[ENTRIES PROVIDED Boundary: Start]

import Literature.Computability.Cryptography.LWESwitchRowProg
import Literature.Computability.Cryptography.LWESwitchKernelProgLaw
import HarnessLib

/-!
# The h₃ machine's row and reference-block programs on uniform coins have the laws `machRowPMF` and the residue reference law

Topic `Computability/Cryptography` (LWE), grouping namespace `BLPRS2013.KProg`; sequel of `LWESwitchRowProg.lean` (the programs `rowFlat`,
`refFlat`) and `LWESwitchKernelProgLaw.lean` (`uniformVector_map_kernelFlat`: ONE switched sample on uniform coins samples `machSamplePMF`).
On a uniform coin string long enough, the row program samples `machRowPMF` of `LWESwitchMachineKernel.lean` (shift `t` from residues, then
the samples independently), and the reference-block program samples `m` independent machine-"uniform" samples (residues), both read
through `LWE.MP12.Prog.toItem`. Everything PROVED; two small definitions with bodies (`shiftOfCoins`, `refLaw`); no named fact.

* `tFlat_append_left`, `tFlat_eq_encT`, **`uniformVector_map_shift`** (the shift read off uniform coins is `iidPMF (modLaw 2ᴸ q) n`);
* **`uniformVector_map_rowFlat`** — `(U {0,1}^{C₀}).map (rowFlat … (items of S)) = (machRowPMF … 2ᴸ m S).map (items)` for `C₀ ≥ nL + m·C₁`;
* `refLaw q L n` (one reference sample: `(iidPMF (modLaw 2ᴸ q) n, modLaw 2ᴸ q)`), **`uniformVector_map_refFlat`** —
  `(U {0,1}^{C₀}).map (refFlat q L n m) = (iidPMF (refLaw q L n) m).map (items)` for `C₀ ≥ m(n+1)L`.

## References

* Z. Brakerski, A. Langlois, C. Peikert, O. Regev, D. Stehlé, *Classical hardness of learning with errors*, STOC 2013;
  arXiv:1306.0281, Cor. 3.2 with Lemma 2.15 and §5. [BrakerskiEtAl2013]
* O. Regev, *On lattices, learning with errors …*, J. ACM 56 (2009), Lemma 4.1 (proof: the uniform shift from coins). [RegevLWE2009]
* S. Arora, B. Barak, *Computational Complexity: A Modern Approach*, CUP 2009, Def. 7.1. [AroraBarak2009]
-/

noncomputable section

open scoped ENNReal
open PMF Literature.Probability.Distributions Literature.Algebra.EuclideanLattices Literature.Computability.Complexity

namespace Literature.Computability.Cryptography

namespace BLPRS2013

namespace KProg

open GaussRejMachine LWE LWE.MP12 LWE.MP12.Prog

/-! ### The shift read off the coins -/

section Shift

variable (q L n : ℕ)

/-- The shift read off uniform words: `tⱼ = (value of word j) mod q`. [cite: RegevLWE2009, Lemma 4.1 (proof)] -/
def shiftOfCoins {C : ℕ} (h : L * n ≤ C) (v : List.Vector Bool C) : Fin n → ZMod q :=
  fun j => (((vecNum (chunks L n h v j)).val : ℕ) : ZMod q)

variable {q L n}

/-- The shift program reads only the first `nL` coins. [folklore] -/
theorem tFlat_append_left {l₁ : List Bool} (l₂ : List Bool) (h : n * L ≤ l₁.length) : tFlat q L n (l₁ ++ l₂) = tFlat q L n l₁ := by
  unfold tFlat
  refine List.map_congr_left fun j hj => ?_
  rw [List.mem_range] at hj
  have h1 : j * L + L ≤ l₁.length := by nlinarith
  rw [List.drop_append_of_le_length (by omega), List.take_append_of_le_length (by rw [List.length_drop]; omega)]

/-- **The shift program outputs `encT` of `shiftOfCoins`** (`q ≥ 1`). [folklore] -/
theorem tFlat_eq_encT [NeZero q] {C : ℕ} (h : L * n ≤ C) (v : List.Vector Bool C) :
    tFlat q L n v.toList = encT (shiftOfCoins q L n h v) := by
  unfold tFlat encT shiftOfCoins
  rw [show ((List.range n).map fun j => bitsToNat ((v.toList.drop (j * L)).take L) % q) =
      ((List.range n).map fun j => (v.toList.drop (j * L)).take L).map (fun ch => bitsToNat ch % q) by rw [List.map_map]; rfl,
    chunkList_eq_ofFn, List.map_ofFn]
  congr 1
  funext j
  simp [ZMod.val_natCast, chunks]

/-- **The shift read off uniform coins is `iidPMF (modLaw 2ᴸ q) n`.** [cite: RegevLWE2009, Lemma 4.1 (proof); AroraBarak2009, Def. 7.1] -/
theorem uniformVector_map_shift [NeZero q] {C : ℕ} (h : L * n ≤ C) :
    (uniformOfFintype (List.Vector Bool C)).map (shiftOfCoins q L n h) = iidPMF (modLaw (2 ^ L) q) n := by
  have hfac : shiftOfCoins q L n h = (fun c j => (((vecNum (c j)).val : ℕ) : ZMod q)) ∘ chunks L n h := by
    funext v; rfl
  rw [hfac, ← PMF.map_comp, uniformVector_map_chunks_eq_indepLaw,
    indepLaw_map_pi n _ (fun _ (c : List.Vector Bool L) => (((vecNum c).val : ℕ) : ZMod q)), ← indepLaw_const]
  congr 1
  funext j
  rw [modLaw, ← PMF.uniformOfFintype_map_equiv (Equiv.ofBijective _ (vecNum_bijective L)), PMF.map_comp]
  rfl

end Shift

/-! ### The row program samples `machRowPMF` -/

section Row

variable {n Q q' : ℕ} [NeZero Q] [NeZero q'] (θ : ℚ) (s N Pr w R : ℕ) (κh : ℚ) (b P : ℕ) (PG : PGParams) (L : ℕ) {m : ℕ}

/-- **On uniform coins the row program samples `machRowPMF`** (residue modulus `2ᴸ`), read through `toItem`, for coin strings of length
`C₀ ≥ nL + m·C₁`, `C₁ = nC + P + coinLen`. [cite: BrakerskiEtAl2013, Cor. 3.2 with Lemma 2.15 and §5; RegevLWE2009, Lemma 4.1 (proof)] -/
theorem uniformVector_map_rowFlat (S : Fin m → (Fin n → ZMod Q) × ZMod Q) {C₀ : ℕ}
    (hC₀ : n * L + m * sampleWidth n Pr w R P PG ≤ C₀) :
    (uniformOfFintype (List.Vector Bool C₀)).map (fun v =>
      rowFlat θ s N Pr w R q' Q κh b P PG L n (List.ofFn fun i => toItem (S i)) v.toList) =
      (machRowPMF n Q q' θ s N Pr w R κh b P PG.lawPMF (2 ^ L) m S).map fun y => List.ofFn fun i => toItem (y i) := by
  classical
  set C₁ := sampleWidth n Pr w R P PG with hC₁def
  have h1 : n * L ≤ C₀ := by
    have := Nat.zero_le (m * C₁); omega
  have hLn : L * n ≤ n * L := le_of_eq (Nat.mul_comm L n)
  -- the shift from the first `nL` coins, the samples from the rest
  set tOfV : List.Vector Bool (n * L) → (Fin n → ZMod q') := shiftOfCoins q' L n hLn with htOfV
  set smp : (Fin n → ZMod q') → List.Vector Bool (C₀ - n * L) → List (List ℕ × ℕ) := fun t v₂ =>
    List.ofFn fun i => kernelFlat θ s N Pr w R q' Q κh b P PG (encT t) (List.ofFn fun j => ((S i).1 j).val) (S i).2.val (chunk C₁ v₂.toList i)
    with hsmp
  have hfac : (fun v : List.Vector Bool C₀ => rowFlat θ s N Pr w R q' Q κh b P PG L n (List.ofFn fun i => toItem (S i)) v.toList) =
      (fun pr : List.Vector Bool (n * L) × List.Vector Bool (C₀ - n * L) => smp (tOfV pr.1) pr.2) ∘ vecSplit (n * L) C₀ h1 := by
    funext v
    simp only [Function.comp_apply, vecSplit, Equiv.coe_fn_mk, hsmp, htOfV]
    unfold rowFlat
    simp only [List.length_ofFn, chunkList_eq_ofFn, zipWith_ofFn_ofFn]
    have ht : tFlat q' L n v.toList = encT (shiftOfCoins q' L n hLn ⟨v.toList.take (n * L), by simp [h1]⟩) := by
      rw [← tFlat_eq_encT]
      conv_lhs => rw [← List.take_append_drop (n * L) v.toList]
      rw [tFlat_append_left _ (by rw [List.length_take, List.Vector.toList_length, min_eq_left h1])]
      rfl
    rw [ht]
    rfl
  rw [hfac, ← PMF.map_comp, uniformVector_map_vecSplit, uniformOfFintype_prod_eq_bind, PMF.map_bind]
  simp only [PMF.map_comp, Function.comp_def]
  -- the law of the samples given the shift
  have hsmpLaw : ∀ t : Fin n → ZMod q', (uniformOfFintype (List.Vector Bool (C₀ - n * L))).map (smp t) =
      (indepLaw m fun i => (machSamplePMF n Q q' θ s N Pr w R κh b P PG.lawPMF t (S i)).map (toItem (d := n) (Q := q'))).map List.ofFn := by
    intro t
    have hm : C₁ * m ≤ C₀ - n * L := by rw [Nat.mul_comm]; omega
    have hf : smp t = List.ofFn ∘ (fun c i => kernelFlat θ s N Pr w R q' Q κh b P PG (encT t) (List.ofFn fun j => ((S i).1 j).val) (S i).2.val
        (c i).toList) ∘ chunks C₁ m hm := by
      funext v₂; rfl
    rw [hf, ← PMF.map_comp, ← PMF.map_comp, uniformVector_map_chunks_eq_indepLaw,
      indepLaw_map_pi m _ (fun i (c : List.Vector Bool C₁) =>
        kernelFlat θ s N Pr w R q' Q κh b P PG (encT t) (List.ofFn fun j => ((S i).1 j).val) (S i).2.val c.toList)]
    congr 2
    funext i
    exact uniformVector_map_kernelFlat θ s N Pr w R κh b P PG t (S i) le_rfl
  -- assemble
  calc ((uniformOfFintype (List.Vector Bool (n * L))).bind fun v₁ =>
        (uniformOfFintype (List.Vector Bool (C₀ - n * L))).map fun v₂ => smp (tOfV v₁) v₂)
      = (uniformOfFintype (List.Vector Bool (n * L))).bind fun v₁ =>
          (uniformOfFintype (List.Vector Bool (C₀ - n * L))).map (smp (tOfV v₁)) := rfl
    _ = ((uniformOfFintype (List.Vector Bool (n * L))).map tOfV).bind fun t =>
          (uniformOfFintype (List.Vector Bool (C₀ - n * L))).map (smp t) := by rw [PMF.bind_map]; rfl
    _ = (iidPMF (modLaw (2 ^ L) q') n).bind fun t =>
          (indepLaw m fun i => (machSamplePMF n Q q' θ s N Pr w R κh b P PG.lawPMF t (S i)).map (toItem (d := n) (Q := q'))).map List.ofFn := by
        rw [htOfV, uniformVector_map_shift]
        congr 1
        funext t
        exact hsmpLaw t
    _ = (machRowPMF n Q q' θ s N Pr w R κh b P PG.lawPMF (2 ^ L) m S).map fun y => List.ofFn fun i => toItem (y i) := by
        rw [machRowPMF, PMF.map_bind]
        congr 1
        funext t
        rw [← indepLaw_eq_piLaw, show (fun y : Fin m → (Fin n → ZMod q') × ZMod q' => List.ofFn fun i => toItem (d := n) (Q := q') (y i)) =
          List.ofFn ∘ (fun y i => toItem (d := n) (Q := q') (y i)) from rfl, ← PMF.map_comp,
          indepLaw_map_pi m _ (fun _ => toItem (d := n) (Q := q'))]

end Row

/-! ### The reference-block program samples independent residue samples -/

section Ref

variable (q L n : ℕ) [NeZero q]

/-- **The law of ONE machine reference sample**: `n` residues for `a`, one for `b`. [cite: RegevLWE2009, Lemma 4.1 (proof)] -/
def refLaw : PMF ((Fin n → ZMod q) × ZMod q) :=
  prodLaw (iidPMF (modLaw (2 ^ L) q) n) (modLaw (2 ^ L) q)

variable {q L n}

/-- One reference item read off a word of `(n+1)L` coins is `toItem` of a `refLaw` sample, in law. [folklore] -/
theorem uniformVector_map_refItem :
    (uniformOfFintype (List.Vector Bool ((n + 1) * L))).map (fun ci : List.Vector Bool ((n + 1) * L) =>
      ((tFlat q L n ci.toList), bitsToNat ((ci.toList.drop (n * L)).take L) % q)) =
      (refLaw q L n).map (toItem (d := n) (Q := q)) := by
  classical
  have h1 : n * L ≤ (n + 1) * L := by nlinarith
  have hLn : L * n ≤ n * L := le_of_eq (Nat.mul_comm L n)
  have hL1 : L * 1 ≤ (n + 1) * L - n * L := by
    rw [Nat.succ_mul, Nat.add_sub_cancel_left]; omega
  have hfac : (fun ci : List.Vector Bool ((n + 1) * L) => ((tFlat q L n ci.toList), bitsToNat ((ci.toList.drop (n * L)).take L) % q)) =
      (fun pr : List.Vector Bool (n * L) × List.Vector Bool ((n + 1) * L - n * L) =>
        (encT (shiftOfCoins q L n hLn pr.1), ((shiftOfCoins q L 1 hL1 pr.2) 0).val)) ∘ vecSplit (n * L) ((n + 1) * L) h1 := by
    funext ci
    simp only [Function.comp_apply, vecSplit, Equiv.coe_fn_mk]
    refine Prod.ext ?_ ?_
    · rw [← tFlat_eq_encT]
      conv_lhs => rw [← List.take_append_drop (n * L) ci.toList]
      rw [tFlat_append_left _ (by rw [List.length_take, List.Vector.toList_length, min_eq_left h1])]
      rfl
    · simp [shiftOfCoins, chunks, chunk, ZMod.val_natCast]
  rw [hfac, ← PMF.map_comp, uniformVector_map_vecSplit, uniformOfFintype_prod_eq_bind, PMF.map_bind]
  simp only [PMF.map_comp, Function.comp_def]
  rw [refLaw, prodLaw, PMF.map_bind]
  have hb : (uniformOfFintype (List.Vector Bool ((n + 1) * L - n * L))).map (fun v => ((shiftOfCoins q L 1 hL1 v) 0).val) =
      (modLaw (2 ^ L) q).map ZMod.val := by
    rw [show (fun v : List.Vector Bool ((n + 1) * L - n * L) => ((shiftOfCoins q L 1 hL1 v) 0).val) =
        (fun u : Fin (2 ^ L) => (((u.val : ℕ) : ZMod q)).val) ∘ (vecNum : List.Vector Bool L → Fin (2 ^ L)) ∘
          (fun c : Fin 1 → List.Vector Bool L => c 0) ∘ chunks L 1 hL1 from rfl,
      ← PMF.map_comp, ← PMF.map_comp, ← PMF.map_comp, uniformVector_map_chunks_eq_indepLaw, indepLaw_eq_piLaw, piLaw_map_eval,
      show (vecNum : List.Vector Bool L → Fin (2 ^ L)) = ⇑(Equiv.ofBijective _ (vecNum_bijective L)) from rfl,
      PMF.uniformOfFintype_map_equiv, modLaw, PMF.map_comp]
    rfl
  calc ((uniformOfFintype (List.Vector Bool (n * L))).bind fun v₁ =>
        (uniformOfFintype (List.Vector Bool ((n + 1) * L - n * L))).map fun v₂ =>
          (encT (shiftOfCoins q L n hLn v₁), ((shiftOfCoins q L 1 hL1 v₂) 0).val))
      = ((uniformOfFintype (List.Vector Bool (n * L))).map (shiftOfCoins q L n hLn)).bind fun t =>
          ((uniformOfFintype (List.Vector Bool ((n + 1) * L - n * L))).map fun v => ((shiftOfCoins q L 1 hL1 v) 0).val).map
            fun bv => (encT t, bv) := by
        rw [PMF.bind_map]
        simp only [PMF.map_comp, Function.comp_def]
    _ = (iidPMF (modLaw (2 ^ L) q) n).bind fun t => (modLaw (2 ^ L) q).map fun bb => toItem (d := n) (Q := q) (t, bb) := by
        rw [uniformVector_map_shift, hb]
        congr 1
        funext t
        rw [PMF.map_comp]
        rfl
    _ = _ := by
        simp only [PMF.map_comp, Function.comp_def]

/-- **On uniform coins the reference-block program samples `m` independent reference samples** (read through `toItem`), for coin strings
of length `C₀ ≥ m(n+1)L`. [cite: BrakerskiEtAl2013, Lemma 2.15 (proof sketch); RegevLWE2009, Lemma 4.1 (proof); AroraBarak2009, Def. 7.1] -/
theorem uniformVector_map_refFlat (m : ℕ) {C₀ : ℕ} (hC₀ : m * ((n + 1) * L) ≤ C₀) :
    (uniformOfFintype (List.Vector Bool C₀)).map (fun v => refFlat q L n m v.toList) =
      (iidPMF (refLaw q L n) m).map fun y => List.ofFn fun i => toItem (y i) := by
  classical
  have hm : (n + 1) * L * m ≤ C₀ := by rw [Nat.mul_comm]; exact hC₀
  have hfac : (fun v : List.Vector Bool C₀ => refFlat q L n m v.toList) =
      List.ofFn ∘ (fun c (i : Fin m) => ((tFlat q L n (c i).toList), bitsToNat (((c i).toList.drop (n * L)).take L) % q)) ∘
        chunks ((n + 1) * L) m hm := by
    funext v
    simp only [Function.comp_apply]
    unfold refFlat
    rw [show (fun i => (tFlat q L n ((v.toList.drop (i * ((n + 1) * L))).take ((n + 1) * L)),
          bitsToNat ((((v.toList.drop (i * ((n + 1) * L))).take ((n + 1) * L)).drop (n * L)).take L) % q)) =
        (fun ci : List Bool => (tFlat q L n ci, bitsToNat ((ci.drop (n * L)).take L) % q)) ∘
          (fun i => (v.toList.drop (i * ((n + 1) * L))).take ((n + 1) * L)) from rfl,
      ← List.map_map, chunkList_eq_ofFn, List.map_ofFn]
    rfl
  rw [hfac, ← PMF.map_comp, ← PMF.map_comp, uniformVector_map_chunks_eq_indepLaw,
    indepLaw_map_pi m _ (fun _ (ci : List.Vector Bool ((n + 1) * L)) => ((tFlat q L n ci.toList), bitsToNat ((ci.toList.drop (n * L)).take L) % q)),
    show (fun y : Fin m → (Fin n → ZMod q) × ZMod q => List.ofFn fun i => toItem (d := n) (Q := q) (y i)) =
      List.ofFn ∘ (fun y i => toItem (d := n) (Q := q) (y i)) from rfl, ← PMF.map_comp, iidPMF_eq_indepLaw,
    indepLaw_map_pi m _ (fun _ => toItem (d := n) (Q := q))]
  congr 2
  funext i
  exact uniformVector_map_refItem

end Ref

end KProg

end BLPRS2013

end Literature.Computability.Cryptography

end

[ENTRIES PROVIDED Boundary: End]

With the line that has "(uniformOfFintype (List.Vector Bool C)).map" as the first and the line that has "set smp : (Fin" as the last, repeat exactly that run of lines above and no more.

> RESPONSE BOX:
    (uniformOfFintype (List.Vector Bool C)).map (shiftOfCoins q L n h) = iidPMF (modLaw (2 ^ L) q) n := by
  have hfac : shiftOfCoins q L n h = (fun c j => (((vecNum (c j)).val : ℕ) : ZMod q)) ∘ chunks L n h := by
    funext v; rfl
  rw [hfac, ← PMF.map_comp, uniformVector_map_chunks_eq_indepLaw,
    indepLaw_map_pi n _ (fun _ (c : List.Vector Bool L) => (((vecNum c).val : ℕ) : ZMod q)), ← indepLaw_const]
  congr 1
  funext j
  rw [modLaw, ← PMF.uniformOfFintype_map_equiv (Equiv.ofBijective _ (vecNum_bijective L)), PMF.map_comp]
  rfl

end Shift

/-! ### The row program samples `machRowPMF` -/

section Row

variable {n Q q' : ℕ} [NeZero Q] [NeZero q'] (θ : ℚ) (s N Pr w R : ℕ) (κh : ℚ) (b P : ℕ) (PG : PGParams) (L : ℕ) {m : ℕ}

/-- **On uniform coins the row program samples `machRowPMF`** (residue modulus `2ᴸ`), read through `toItem`, for coin strings of length
`C₀ ≥ nL + m·C₁`, `C₁ = nC + P + coinLen`. [cite: BrakerskiEtAl2013, Cor. 3.2 with Lemma 2.15 and §5; RegevLWE2009, Lemma 4.1 (proof)] -/
theorem uniformVector_map_rowFlat (S : Fin m → (Fin n → ZMod Q) × ZMod Q) {C₀ : ℕ}
    (hC₀ : n * L + m * sampleWidth n Pr w R P PG ≤ C₀) :
    (uniformOfFintype (List.Vector Bool C₀)).map (fun v =>
      rowFlat θ s N Pr w R q' Q κh b P PG L n (List.ofFn fun i => toItem (S i)) v.toList) =
      (machRowPMF n Q q' θ s N Pr w R κh b P PG.lawPMF (2 ^ L) m S).map fun y => List.ofFn fun i => toItem (y i) := by
  classical
  set C₁ := sampleWidth n Pr w R P PG with hC₁def
  have h1 : n * L ≤ C₀ := by
    have := Nat.zero_le (m * C₁); omega
  have hLn : L * n ≤ n * L := le_of_eq (Nat.mul_comm L n)
  -- the shift from the first `nL` coins, the samples from the rest
  set tOfV : List.Vector Bool (n * L) → (Fin n → ZMod q') := shiftOfCoins q' L n hLn with htOfV
  set smp : (Fin n → ZMod q') → List.Vector Bool (C₀ - n * L) → List (List ℕ × ℕ) := fun t v₂ =>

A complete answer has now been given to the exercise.